Records supplied
* * * *

import Mathlib
import Summits.Ventures.PercRepro2.SwOutAll
import Summits.Ventures.PercRepro2.SwOutArmFlip
import Summits.Ventures.PercRepro2.SwOutJunctionsSplit
import Summits.Ventures.PercRepro2.SwOutAdjSplit
import Summits.Ventures.PercRepro2.SwOutAdjFine

/-!
# The matched set of a configuration for a set of junctions with internal edges (blind cell
PercRepro2, night-4 g11, 2026-08-25; proofs/NIGHT4-G11.md §5(5))

A subset `S ⊆ J` is **good** for `η` if every non-internal edge at `S` is edge-matched; the
**matched set** `aSet` is the union of the good sets — the greatest good set.  Every core junction
lies in it (`mem_aSet_of_core`); the configuration is `aSet`-fine (`afine_aSet`) and core-free in
the graph split at `aSet` (`coreFree_split_aSet`).  Edge-matchedness of an edge between unsplit
vertices transfers to the split graph (`edgeMatched_splitS_iff`) and comes back along an arm flip
(`edgeMatched_of_edgeMatched_flip`, in any core-free graph).
-/

namespace Summit.Ventures.PercRepro2

namespace LocRows

open Hull

variable {V : Type*} {E : Type*} [Fintype E] [DecidableEq E]

open scoped Classical

section ASet

variable (ends : E → Sym2 V) (J : Set V) (h : V)

/-- A **good** set for `η`: a subset of `J` all of whose non-internal edges are edge-matched. -/
def Good (η : Config E) (S : Set V) : Prop :=
  S ⊆ J ∧ ∀ u ∈ S, ∀ e, u ∈ ends e → ¬ Internal ends S e → EdgeMatched ends h η e

/-- The **matched set**: the union of the good sets (the greatest good set). -/
def aSet (η : Config E) : Set V := {u | ∃ S, Good ends J h η S ∧ u ∈ S}

variable {ends J h}

omit [Fintype E] [DecidableEq E] in
/-- Internality is monotone in the set. -/
lemma Internal.mono {S S' : Set V} (hS : S ⊆ S') {e : E} (hi : Internal ends S e) :
    Internal ends S' e := fun x hx => hS (hi x hx)

omit [Fintype E] [DecidableEq E] in
/-- A good set lies in the matched set. -/
lemma subset_aSet_of_good {η : Config E} {S : Set V} (hS : Good ends J h η S) :
    S ⊆ aSet ends J h η := fun _ hu => ⟨S, hS, hu⟩

omit [Fintype E] [DecidableEq E] in
/-- The matched set lies in `J`. -/
lemma aSet_subset {η : Config E} : aSet ends J h η ⊆ J := by
  rintro u ⟨S, hS, hu⟩
  exact hS.1 hu

omit [Fintype E] [DecidableEq E] in
/-- **The matched set is good.** -/
theorem good_aSet {η : Config E} : Good ends J h η (aSet ends J h η) := by
  refine ⟨aSet_subset, ?_⟩
  rintro u ⟨S, hS, huS⟩ e hue hi
  exact hS.2 u huS e hue fun hi' => hi (hi'.mono (subset_aSet_of_good hS))

omit [Fintype E] [DecidableEq E] in
/-- Every non-internal edge at the matched set is edge-matched. -/
lemma edgeMatched_of_mem_aSet {η : Config E} {u : V} (hu : u ∈ aSet ends J h η) {e : E}
    (hue : u ∈ ends e) (hi : ¬ Internal ends (aSet ends J h η) e) : EdgeMatched ends h η e :=
  good_aSet.2 u hu e hue hi

omit [Fintype E] [DecidableEq E] in
/-- A vertex of `J` all of whose edges are edge-matched lies in the matched set. -/
lemma mem_aSet_of_edgeMatched {η : Config E} {u : V} (huJ : u ∈ J)
    (hm : ∀ e, u ∈ ends e → EdgeMatched ends h η e) : u ∈ aSet ends J h η :=
  subset_aSet_of_good ⟨Set.singleton_subset_iff.2 huJ, fun v hv e hve _ => by
    rw [Set.mem_singleton_iff] at hv; subst hv; exact hm e hve⟩ rfl

omit [Fintype E] [DecidableEq E] in
/-- A core junction lies in the matched set. -/
lemma mem_aSet_of_core {η : Config E} {u : V} (huJ : u ∈ J) (hT : u ∈ cluster ends η h)
    (hTp : u ∈ cluster ends (blue η) h) : u ∈ aSet ends J h η :=
  mem_aSet_of_edgeMatched huJ fun _ he => edgeMatched_of_core hT hTp he

omit [Fintype E] [DecidableEq E] in
/-- A junction outside the matched set is not a core. -/
lemma not_core_of_notMem_aSet {η : Config E} {u : V} (huJ : u ∈ J) (hu : u ∉ aSet ends J h η)
    (hT : u ∈ cluster ends η h) : u ∉ cluster ends (blue η) h :=
  fun hTp => hu (mem_aSet_of_core huJ hT hTp)

omit [Fintype E] [DecidableEq E] in
/-- **The configuration is fine for its matched set** (`h ∉ J`, every neighbour `p ≠ h` of a
junction adjacent to `h`, the cores in `{h} ∪ J`). -/
theorem afine_aSet (hhJ : h ∉ J)
    (hadj : ∀ u ∈ J, ∀ e (he : u ∈ ends e), Sym2.Mem.other he ≠ h →
      ∃ e', ends e' = s(Sym2.Mem.other he, h))
    {η : Config E}
    (hcore : ∀ x, x ∈ cluster ends η h → x ∈ cluster ends (blue η) h → x = h ∨ x ∈ J) :
    AFine ends (aSet ends J h η) h η :=
  afine_of_edgeMatched (fun h' => hhJ (aSet_subset h')) (fun u hu => hadj u (aSet_subset hu))
    (fun x hx hx' => (hcore x hx hx').imp_right fun hxJ => mem_aSet_of_core hxJ hx hx')
    (fun _ hu _ hue hi => edgeMatched_of_mem_aSet hu hue hi)

omit [Fintype E] [DecidableEq E] in
/-- **The configuration is core-free in the graph split at its matched set** (`h ∉ J`, the cores
in `{h} ∪ J`). -/
theorem coreFree_split_aSet (hhJ : h ∉ J) {η : Config E}
    (hcore : ∀ x, x ∈ cluster ends η h → x ∈ cluster ends (blue η) h → x = h ∨ x ∈ J) :
    CoreFree (splitEndsS ends (aSet ends J h η)) η (Sum.inl h) := by
  rintro (x | e) hxT hxTp
  · have h1 : x ∈ cluster ends η h := conn_of_conn_splitS_inl' hxT
    have h2 : x ∈ cluster ends (blue η) h := conn_of_conn_splitS_inl' hxTp
    rcases hcore x h1 h2 with rfl | hxJ
    · rfl
    · have hxM : x ∈ aSet ends J h η := mem_aSet_of_core hxJ h1 h2
      exact absurd hxT (inl_S_notMem_cluster_splitS hxM (fun h' => hhJ (h' ▸ hxJ)))
  · exfalso
    obtain ⟨_, _, _, _, h1, _⟩ := conn_of_conn_splitS_inr' hxT
    obtain ⟨_, _, _, _, h2, _⟩ := conn_of_conn_splitS_inr' hxTp
    rw [blue_eq_true_iff] at h2
    rw [h1] at h2
    exact absurd h2 (by simp)

end ASet

/-! ## Edge-matchedness between unsplit vertices, through the split -/

section Transfer

variable {ends : E → Sym2 V} {S : Set V} {h : V}

omit [Fintype E] [DecidableEq E] in
/-- For an edge with no end in `S` and an `S`-fine configuration, edge-matchedness in the graph
and in the split graph agree (`h ∉ S`). -/
theorem edgeMatched_splitS_iff (hhS : h ∉ S) {η : Config E} (hf : AFine ends S h η) {e : E}
    (he : ∀ z ∈ ends e, z ∉ S) :
    EdgeMatched (splitEndsS ends S) (Sum.inl h) η e ↔ EdgeMatched ends h η e := by
  obtain ⟨x, y, hxy⟩ := exists_pairS (ends e)
  have hx : x ∉ S := he x (by rw [hxy]; exact Sym2.mem_mk_left _ _)
  have hy : y ∉ S := he y (by rw [hxy]; exact Sym2.mem_mk_right _ _)
  have hsplit := splitEndsS_of_notMem hxy hx hy
  have key : ∀ η' : Config E, AFine ends S h η' →
      ((∀ z' ∈ splitEndsS ends S e, z' ∈ cluster (splitEndsS ends S) η' (Sum.inl h)) ↔
        ∀ z ∈ ends e, z ∈ cluster ends η' h) := by
    intro η' hf'
    rw [hsplit, hxy]
    simp only [Sym2.mem_iff, forall_eq_or_imp, forall_eq]
    rw [inl_mem_cluster_splitS_iff_of_afine hhS hf' hx, inl_mem_cluster_splitS_iff_of_afine hhS hf' hy]
  simp only [EdgeMatched]
  rw [key η hf, key (blue η) (afine_blue_iff.2 hf)]

end Transfer

/-! ## Edge-matchedness comes back along an arm flip -/

section FlipBack

variable {ends : E → Sym2 V} {h : V}

omit [Fintype E] [DecidableEq E] in
/-- Edge-matchedness comes back along an arm flip of a core-free configuration. -/
theorem edgeMatched_of_edgeMatched_flip {ζ : Config E} {P : Set V} (hc : CoreFree ends ζ h)
    (hP : ArmClosed ends ζ h P) {e : E} (hm : EdgeMatched ends h (flip ends P ζ) e) :
    EdgeMatched ends h ζ e := by
  have hT := cluster_flip_of_armClosed hc hP
  have hTp := cluster_blue_flip_of_armClosed hc hP
  obtain ⟨hm1, hm2⟩ := hm
  rw [hT] at hm1
  rw [hTp] at hm2
  obtain ⟨x, y, hxy⟩ := exists_pairS (ends e)
  have hclosed : ∀ z w, ends e = s(z, w) → z ∈ P → w ∈ hull ends ζ h → w ≠ h → w ∈ P :=
    fun z w hzw hz hw hwh => hP.closed e z w hzw hz hw hwh
  by_cases hte : e ∈ touches ends P
  · constructor
    · intro hred
      have h1 : flip ends P ζ e = false := by rw [flip_apply_of_mem hte, hred]; rfl
      have hz := hm2 h1
      -- both ends in `(T' ∖ P) ∪ (P ∩ T)`; one end is in `P` and so in `T`; the other follows
      have hte' : x ∈ P ∨ y ∈ P := (mem_touches_iff_of_ends hxy).1 hte
      have hxm := hz x (by rw [hxy]; exact Sym2.mem_mk_left _ _)
      have hym := hz y (by rw [hxy]; exact Sym2.mem_mk_right _ _)
      intro z hzz
      rw [hxy, Sym2.mem_iff] at hzz
      -- an end in `P` lies in `T`; an end outside `P` lies in `T' ∖ P`, hence in the hull, hence
      -- (arm-closedness) is `h` or in `P` — the former is in `T`, the latter contradicts
      have hend : ∀ a b, ends e = s(a, b) → a ∈ P → b ∈ (cluster ends (blue ζ) h \ P) ∪
          (P ∩ cluster ends ζ h) → a ∈ cluster ends ζ h → b ∈ cluster ends ζ h := by
        intro a b hab haP hb haT
        rcases hb with ⟨hbTp, hbP⟩ | ⟨_, hbT⟩
        · by_cases hbh : b = h
          · rw [hbh]; exact mem_cluster_self _ _ _
          · exact absurd (hclosed a b hab haP (Or.inr hbTp) hbh) hbP
        · exact hbT
      rcases hte' with hxP | hyP
      · have hxT : x ∈ cluster ends ζ h := by
          rcases hxm with ⟨_, hxP'⟩ | ⟨_, hxT⟩
          · exact absurd hxP hxP'
          · exact hxT
        rcases hzz with rfl | rfl
        · exact hxT
        · exact hend x z hxy hxP hym hxT
      · have hyT : y ∈ cluster ends ζ h := by
          rcases hym with ⟨_, hyP'⟩ | ⟨_, hyT⟩
          · exact absurd hyP hyP'
          · exact hyT
        rcases hzz with rfl | rfl
        · exact hend y z (ends_swap hxy) hyP hxm hyT
        · exact hyT
    · intro hblue
      have h1 : flip ends P ζ e = true := by rw [flip_apply_of_mem hte, hblue]; rfl
      have hz := hm1 h1
      have hte' : x ∈ P ∨ y ∈ P := (mem_touches_iff_of_ends hxy).1 hte
      have hxm := hz x (by rw [hxy]; exact Sym2.mem_mk_left _ _)
      have hym := hz y (by rw [hxy]; exact Sym2.mem_mk_right _ _)
      intro z hzz
      rw [hxy, Sym2.mem_iff] at hzz
      have hend : ∀ a b, ends e = s(a, b) → a ∈ P → b ∈ (cluster ends ζ h \ P) ∪
          (P ∩ cluster ends (blue ζ) h) → a ∈ cluster ends (blue ζ) h →
          b ∈ cluster ends (blue ζ) h := by
        intro a b hab haP hb haT
        rcases hb with ⟨hbT, hbP⟩ | ⟨_, hbTp⟩
        · by_cases hbh : b = h
          · rw [hbh]; exact mem_cluster_self _ _ _
          · exact absurd (hclosed a b hab haP (Or.inl hbT) hbh) hbP
        · exact hbTp
      rcases hte' with hxP | hyP
      · have hxTp : x ∈ cluster ends (blue ζ) h := by
          rcases hxm with ⟨_, hxP'⟩ | ⟨_, hxTp⟩
          · exact absurd hxP hxP'
          · exact hxTp
        rcases hzz with rfl | rfl
        · exact hxTp
        · exact hend x z hxy hxP hym hxTp
      · have hyTp : y ∈ cluster ends (blue ζ) h := by
          rcases hym with ⟨_, hyP'⟩ | ⟨_, hyTp⟩
          · exact absurd hyP hyP'
          · exact hyTp
        rcases hzz with rfl | rfl
        · exact hend y z (ends_swap hxy) hyP hxm hyTp
        · exact hyTp
  · have hxP : x ∉ P := fun h' => hte ⟨x, h', y, hxy⟩
    have hyP : y ∉ P := fun h' => hte ⟨y, h', x, ends_swap hxy⟩
    constructor
    · intro hred
      have h1 : flip ends P ζ e = true := by rw [flip_apply_of_notMem hte]; exact hred
      intro z hzz
      have hzP : z ∉ P := by
        rw [hxy, Sym2.mem_iff] at hzz
        rcases hzz with rfl | rfl
        · exact hxP
        · exact hyP
      rcases hm1 h1 z hzz with ⟨hzT, _⟩ | ⟨hzP', _⟩
      · exact hzT
      · exact absurd hzP' hzP
    · intro hblue
      have h1 : flip ends P ζ e = false := by rw [flip_apply_of_notMem hte]; exact hblue
      intro z hzz
      have hzP : z ∉ P := by
        rw [hxy, Sym2.mem_iff] at hzz
        rcases hzz with rfl | rfl
        · exact hxP
        · exact hyP
      rcases hm2 h1 z hzz with ⟨hzTp, _⟩ | ⟨hzP', _⟩
      · exact hzTp
      · exact absurd hzP' hzP

end FlipBack

end LocRows

end Summit.Ventures.PercRepro2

* * * *

Lines to set down from above: the line with "rw [hsplit, hxy]", the line with "have hclosed : ∀", and every line between, each exactly as written.

    rw [hsplit, hxy]
    simp only [Sym2.mem_iff, forall_eq_or_imp, forall_eq]
    rw [inl_mem_cluster_splitS_iff_of_afine hhS hf' hx, inl_mem_cluster_splitS_iff_of_afine hhS hf' hy]
  simp only [EdgeMatched]
  rw [key η hf, key (blue η) (afine_blue_iff.2 hf)]

end Transfer

/-! ## Edge-matchedness comes back along an arm flip -/

section FlipBack

variable {ends : E → Sym2 V} {h : V}

omit [Fintype E] [DecidableEq E] in
/-- Edge-matchedness comes back along an arm flip of a core-free configuration. -/
theorem edgeMatched_of_edgeMatched_flip {ζ : Config E} {P : Set V} (hc : CoreFree ends ζ h)
    (hP : ArmClosed ends ζ h P) {e : E} (hm : EdgeMatched ends h (flip ends P ζ) e) :
    EdgeMatched ends h ζ e := by
  have hT := cluster_flip_of_armClosed hc hP
  have hTp := cluster_blue_flip_of_armClosed hc hP
  obtain ⟨hm1, hm2⟩ := hm
  rw [hT] at hm1
  rw [hTp] at hm2
  obtain ⟨x, y, hxy⟩ := exists_pairS (ends e)
  have hclosed : ∀ z w, ends e = s(z, w) → z ∈ P → w ∈ hull ends ζ h → w ≠ h → w ∈ P :=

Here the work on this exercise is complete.